This section is from "Scientific American Supplement Volumes 275, 286, 288, 299, 303, 312, 315, 324, 344 and 358". Also available from Amazon: Scientific American Reference Book.
Before you begin bending solid pressed pipes always put the thickest part of your pipe at the back. Lead, in a good plumber's hands, may be twisted into every conceivable shape; but, as in all other trades, there is a right and a wrong way of doing everything, and there are many different methods, each having a right and wrong way, which I shall describe. I shall be pleased if my readers will adopt the style most suitable for their particular kind of work; of course I shall say which is the best for the class of work required.
For small pipes, such as from ½ in. to 1 in. "stout pipe," you may pull them round without trouble or danger; but for larger sizes, say, from 1¼ in. to 2 in., some little care is necessary, even in stout pipes.
Fig. 37 illustrates a badly made bend, and also shows how it comes together at the throat, X, and back, E; L is the enlarged section of X E, looking at the pipe endways.
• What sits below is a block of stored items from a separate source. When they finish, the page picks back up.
/-- **Line independence from uniform decay** (RH-free, generic): if `Φ` is holomorphic on `Im z ≥ v₀` and
`‖Φ(u+iv)‖ ≤ C(1+|u|)^{−r}` (`r > 1`) uniformly in `v ≥ v₀`, then `invFourierLine Φ v x` does not depend
on `v ≥ v₀` (Cauchy on rectangles, `integral_line_eq_of_differentiableOn_strip`).
[cite: Suzuki2020IntegralOperators, §3, proof of Prop. 3.1] -/
theorem invFourierLine_eq_of_decay (hr : 1 < r) (hd : DifferentiableOn ℂ Φ {z : ℂ | v₀ ≤ z.im})
    (hC : ∀ v : ℝ, v₀ ≤ v → ∀ u : ℝ, ‖Φ ((u : ℂ) + (v : ℂ) * I)‖ ≤ C * (1 + |u|) ^ (-r))
    {v₁ v₂ : ℝ} (hv₁ : v₀ ≤ v₁) (hv₂ : v₀ ≤ v₂) (x : ℝ) :
    invFourierLine Φ v₁ x = invFourierLine Φ v₂ x := by
  wlog hle : v₁ ≤ v₂ generalizing v₁ v₂
  · exact (this hv₂ hv₁ (le_of_not_ge hle)).symm
  have hC0 : 0 ≤ C := by
    have h := hC v₁ hv₁ 0
    have h1 : (0 : ℝ) < (1 + |(0:ℝ)|) ^ (-r) := Real.rpow_pos_of_pos (by norm_num) _
    nlinarith [norm_nonneg (Φ ((0:ℝ) + (v₁ : ℂ) * I))]
  unfold invFourierLine
  congr 1
  set g : ℂ → ℂ := fun z => Φ z * Complex.exp (-I * z * (x : ℂ)) with hg
  have key := integral_line_eq_of_differentiableOn_strip (g := g) hle ?_ ?_ ?_
    (h := fun R => C * (1 + R) ^ (-r) * Real.exp (max (v₁ * x) (v₂ * x))) ?_ ?_
  · simpa [hg] using key
  · intro z hz
    exact ((hd z (le_trans hv₁ hz.1)).mul (by fun_prop)).mono fun w hw => le_trans hv₁ hw.1
  · exact integrable_lineIntegrand_of_decay hr hd hC hv₁ x
  · exact integrable_lineIntegrand_of_decay hr hd hC hv₂ x
  · intro R y hy
    have h1 := hC y (le_trans hv₁ hy.1) R
    have h2 : ‖Complex.exp (-I * ((R : ℂ) + (y : ℂ) * I) * (x : ℂ))‖ ≤ Real.exp (max (v₁ * x) (v₂ * x)) := by
      rw [norm_cexp_neg_I_line', Real.exp_le_exp]
      rcases le_or_gt 0 x with hx | hx
      · exact le_trans (mul_le_mul_of_nonneg_right hy.2 hx) (le_max_right _ _)
      · exact le_trans (mul_le_mul_of_nonpos_right hy.1 hx.le) (le_max_left _ _)
    calc ‖g ((R : ℂ) + (y : ℂ) * I)‖
        = ‖Φ ((R : ℂ) + (y : ℂ) * I)‖ * ‖Complex.exp (-I * ((R : ℂ) + (y : ℂ) * I) * (x : ℂ))‖ := by
          rw [hg]; exact norm_mul _ _
      _ ≤ C * (1 + |R|) ^ (-r) * Real.exp (max (v₁ * x) (v₂ * x)) :=
          mul_le_mul h1 h2 (norm_nonneg _) (by positivity)
  · have h1 : Tendsto (fun R : ℝ => (1 + R) ^ (-r)) atTop (𝓝 0) :=
      (tendsto_rpow_neg_atTop (by linarith : 0 < r)).comp (tendsto_atTop_add_const_left atTop 1 tendsto_id)
    have := (h1.const_mul C).mul_const (Real.exp (max (v₁ * x) (v₂ * x)))
    simpa using this

/-- Uniform growth of the line transforms: `‖invFourierLine Φ v x‖ ≤ D e^{vx}` for all `v ≥ v₀`, `x ∈ ℝ`,
with `D = (2π)⁻¹ C ∫(1+|u|)^{−r} du`. [cite: Suzuki2020IntegralOperators, §3, proof of Prop. 3.1] -/
theorem norm_invFourierLine_le_of_decay (hr : 1 < r)
    (hC : ∀ v : ℝ, v₀ ≤ v → ∀ u : ℝ, ‖Φ ((u : ℂ) + (v : ℂ) * I)‖ ≤ C * (1 + |u|) ^ (-r)) :
    ∃ D : ℝ, 0 ≤ D ∧ ∀ v : ℝ, v₀ ≤ v → ∀ x : ℝ, ‖invFourierLine Φ v x‖ ≤ D * Real.exp (v * x) := by
  set M : ℝ := ∫ u : ℝ, (1 + |u|) ^ (-r) with hM
  have hM0 : 0 ≤ M := integral_nonneg fun u => Real.rpow_nonneg (by positivity) _
  have hCM : ∀ v : ℝ, v₀ ≤ v → ∫ u : ℝ, ‖Φ ((u : ℂ) + (v : ℂ) * I)‖ ≤ C * M := by
    intro v hv
    rw [hM, ← integral_const_mul]
    exact integral_mono_of_nonneg (Eventually.of_forall fun u => norm_nonneg _)
      ((integrable_one_add_abs_rpow_neg' hr).const_mul C) (Eventually.of_forall fun u => hC v hv u)
  have hCM0 : 0 ≤ C * M := le_trans (integral_nonneg fun u => norm_nonneg _) (hCM v₀ le_rfl)
  refine ⟨1 / (2 * Real.pi) * (C * M), by positivity, fun v hv x => ?_⟩
  calc ‖invFourierLine Φ v x‖
      ≤ 1 / (2 * Real.pi) * Real.exp (v * x) * ∫ u : ℝ, ‖Φ ((u : ℂ) + (v : ℂ) * I)‖ :=
        norm_invFourierLine_le _ _ _
    _ ≤ 1 / (2 * Real.pi) * Real.exp (v * x) * (C * M) := by gcongr; exact hCM v hv
    _ = 1 / (2 * Real.pi) * (C * M) * Real.exp (v * x) := by ring

/-- **Paley–Wiener vanishing from uniform decay** (RH-free, generic): under the hypotheses of
`invFourierLine_eq_of_decay`, `invFourierLine Φ v x = 0` for `v ≥ v₀` and `x < 0` (`v → +∞`).
[cite: Suzuki2020IntegralOperators, §3, proof of Prop. 3.1] -/
theorem invFourierLine_eq_zero_of_decay (hr : 1 < r) (hd : DifferentiableOn ℂ Φ {z : ℂ | v₀ ≤ z.im})
    (hC : ∀ v : ℝ, v₀ ≤ v → ∀ u : ℝ, ‖Φ ((u : ℂ) + (v : ℂ) * I)‖ ≤ C * (1 + |u|) ^ (-r))
    {v : ℝ} (hv : v₀ ≤ v) {x : ℝ} (hx : x < 0) : invFourierLine Φ v x = 0 := by
  obtain ⟨D, hD0, hD⟩ := norm_invFourierLine_le_of_decay hr hC
  set V := invFourierLine Φ v x with hV
  have hbound : ∀ v' : ℝ, v ≤ v' → ‖V‖ ≤ D * Real.exp (v' * x) := by
    intro v' hv'
    rw [hV, invFourierLine_eq_of_decay hr hd hC hv (le_trans hv hv') x]
    exact hD v' (le_trans hv hv') x
  have hlim : Tendsto (fun v' : ℝ => D * Real.exp (v' * x)) atTop (𝓝 0) := by
    have h1 : Tendsto (fun v' : ℝ => v' * x) atTop atBot := tendsto_id.atTop_mul_const_of_neg hx
    have := (Real.tendsto_exp_atBot.comp h1).const_mul D
    simpa using this
  have hle : ‖V‖ ≤ 0 :=
    ge_of_tendsto hlim (Filter.eventually_atTop.2 ⟨v, fun v' hv' => hbound v' hv'⟩)
  exact norm_le_zero_iff.1 hle

/-- Continuity of the line transforms under uniform decay. [cite: Suzuki2021Hamiltonians, Prop. 4.1 (4)] -/
theorem continuous_invFourierLine_of_decay (hr : 1 < r) (hd : DifferentiableOn ℂ Φ {z : ℂ | v₀ ≤ z.im})
    (hC : ∀ v : ℝ, v₀ ≤ v → ∀ u : ℝ, ‖Φ ((u : ℂ) + (v : ℂ) * I)‖ ≤ C * (1 + |u|) ^ (-r))
    {v : ℝ} (hv : v₀ ≤ v) (hv0 : 0 ≤ v) : Continuous fun x : ℝ => invFourierLine Φ v x :=
  continuous_invFourierLine hv0 (integrable_lineIntegrand_of_decay hr hd hC hv)

/-- Mathlib's inverse Fourier transform on `ℝ` as an explicit exponential integral. [folklore] -/
private theorem fourierInv_real_eq_integral_exp_smul'' (f : ℝ → ℂ) (w : ℝ) :
    𝓕⁻ f w = ∫ v : ℝ, Complex.exp (↑(2 * π * v * w) * I) • f v := by
  rw [Real.fourierInv_eq_fourier_neg, Real.fourier_real_eq_integral_exp_smul]
  congr 1 with v
  congr 2
  push_cast
  ring

/-- `‖e^{izx}‖ = e^{−(Im z) x}` for real `x`. [folklore] -/
private theorem norm_cexp_I_mul_mul_ofReal' (z : ℂ) (x : ℝ) :
    ‖Complex.exp (I * z * (x : ℂ))‖ = Real.exp (-(z.im * x)) := by
  rw [Complex.norm_exp]
  congr 1
  simp only [Complex.mul_re, Complex.mul_im, Complex.I_re, Complex.I_im, Complex.ofReal_re,
    Complex.ofReal_im]
  ring

/-- The line transform in terms of Mathlib's Fourier transform of `φ_v = Φ(· + iv)`. [folklore] -/
private theorem invFourierLine_eq_fourier' (Φ : ℂ → ℂ) (b x : ℝ) :
    invFourierLine Φ b x = (1 : ℂ) / (2 * (Real.pi : ℂ)) *
      (Complex.exp ((b * x : ℝ) : ℂ) * 𝓕 (fun u : ℝ => Φ ((u : ℂ) + (b : ℂ) * I)) (x / (2 * π))) := by
  unfold invFourierLine
  congr 1
  rw [Real.fourier_real_eq_integral_exp_smul, ← integral_const_mul]
  congr 1
  funext u
  have hreal : -2 * π * u * (x / (2 * π)) = -(u * x) := by
    field_simp
  rw [smul_eq_mul, hreal]
  have hexp : -I * ((u : ℂ) + (b : ℂ) * I) * (x : ℂ) = ((b * x : ℝ) : ℂ) + ((-(u * x) : ℝ) : ℂ) * I := by
    push_cast
    linear_combination (-(b : ℂ) * (x : ℂ)) * I_mul_I
  rw [hexp, Complex.exp_add]
  ring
The cause of this contraction is pulling the bend too quickly, and too much at a time, without dressing in the sides at B B as follows: After you have pulled the pipe round until it just begins to flatten, take a soft dresser, or a piece of soft wood, and a hammer, and turn the pipe on its side as at Fig. 37; then strike the bulged part of the pipe from X B toward E, until it appears round like section K. Now pull your pipe round again as before, and keep working it until finished. If you find that it becomes smaller at the bend, take a long bolt and work the throat part out until you have it as required.
Fig. 39. This style of bending is much in use abroad, but not much practiced in London, though a splendid method of work.
It is a well known fact that, practically speaking, for such work, water is incompressible, but may be turned and twisted about to any shape, provided it is inclosed in a solid case - Fig. 39 is that case. The end, A, is stopped, and the stopcock, B, soldered into the other end. Now fill up this pipe quite full with warm water and shut the cock, take the end, A, and pull round the pipe, at the same time dressing the molecules of lead from the throat, C, toward D E, which will flow if properly worked.
You can hammer away as much as you please, but be quick about it, so that the water does not cool down, thereby contracting; in fact, you should open the cock now and then, and recharge it to make sure of this.
This is a very old method of bending lead pipes, and answers every purpose for long, easy bends. Proceed in this way: The length of the pipe to be 5 ft., fill and well ram this pipe solid with sand 2 ft. up, then have ready a metal-pot of very hot sand to fill the pipe one foot up, next fill the pipe up with more cold sand, ramming it as firmly as possible, stop the end and work it round as you did the water bend, but do not strike it too hard in one place, or you will find it give way and require to be dummied out again, or if you cannot get the dent out with the dummy send a ball through (see "Bending with Balls").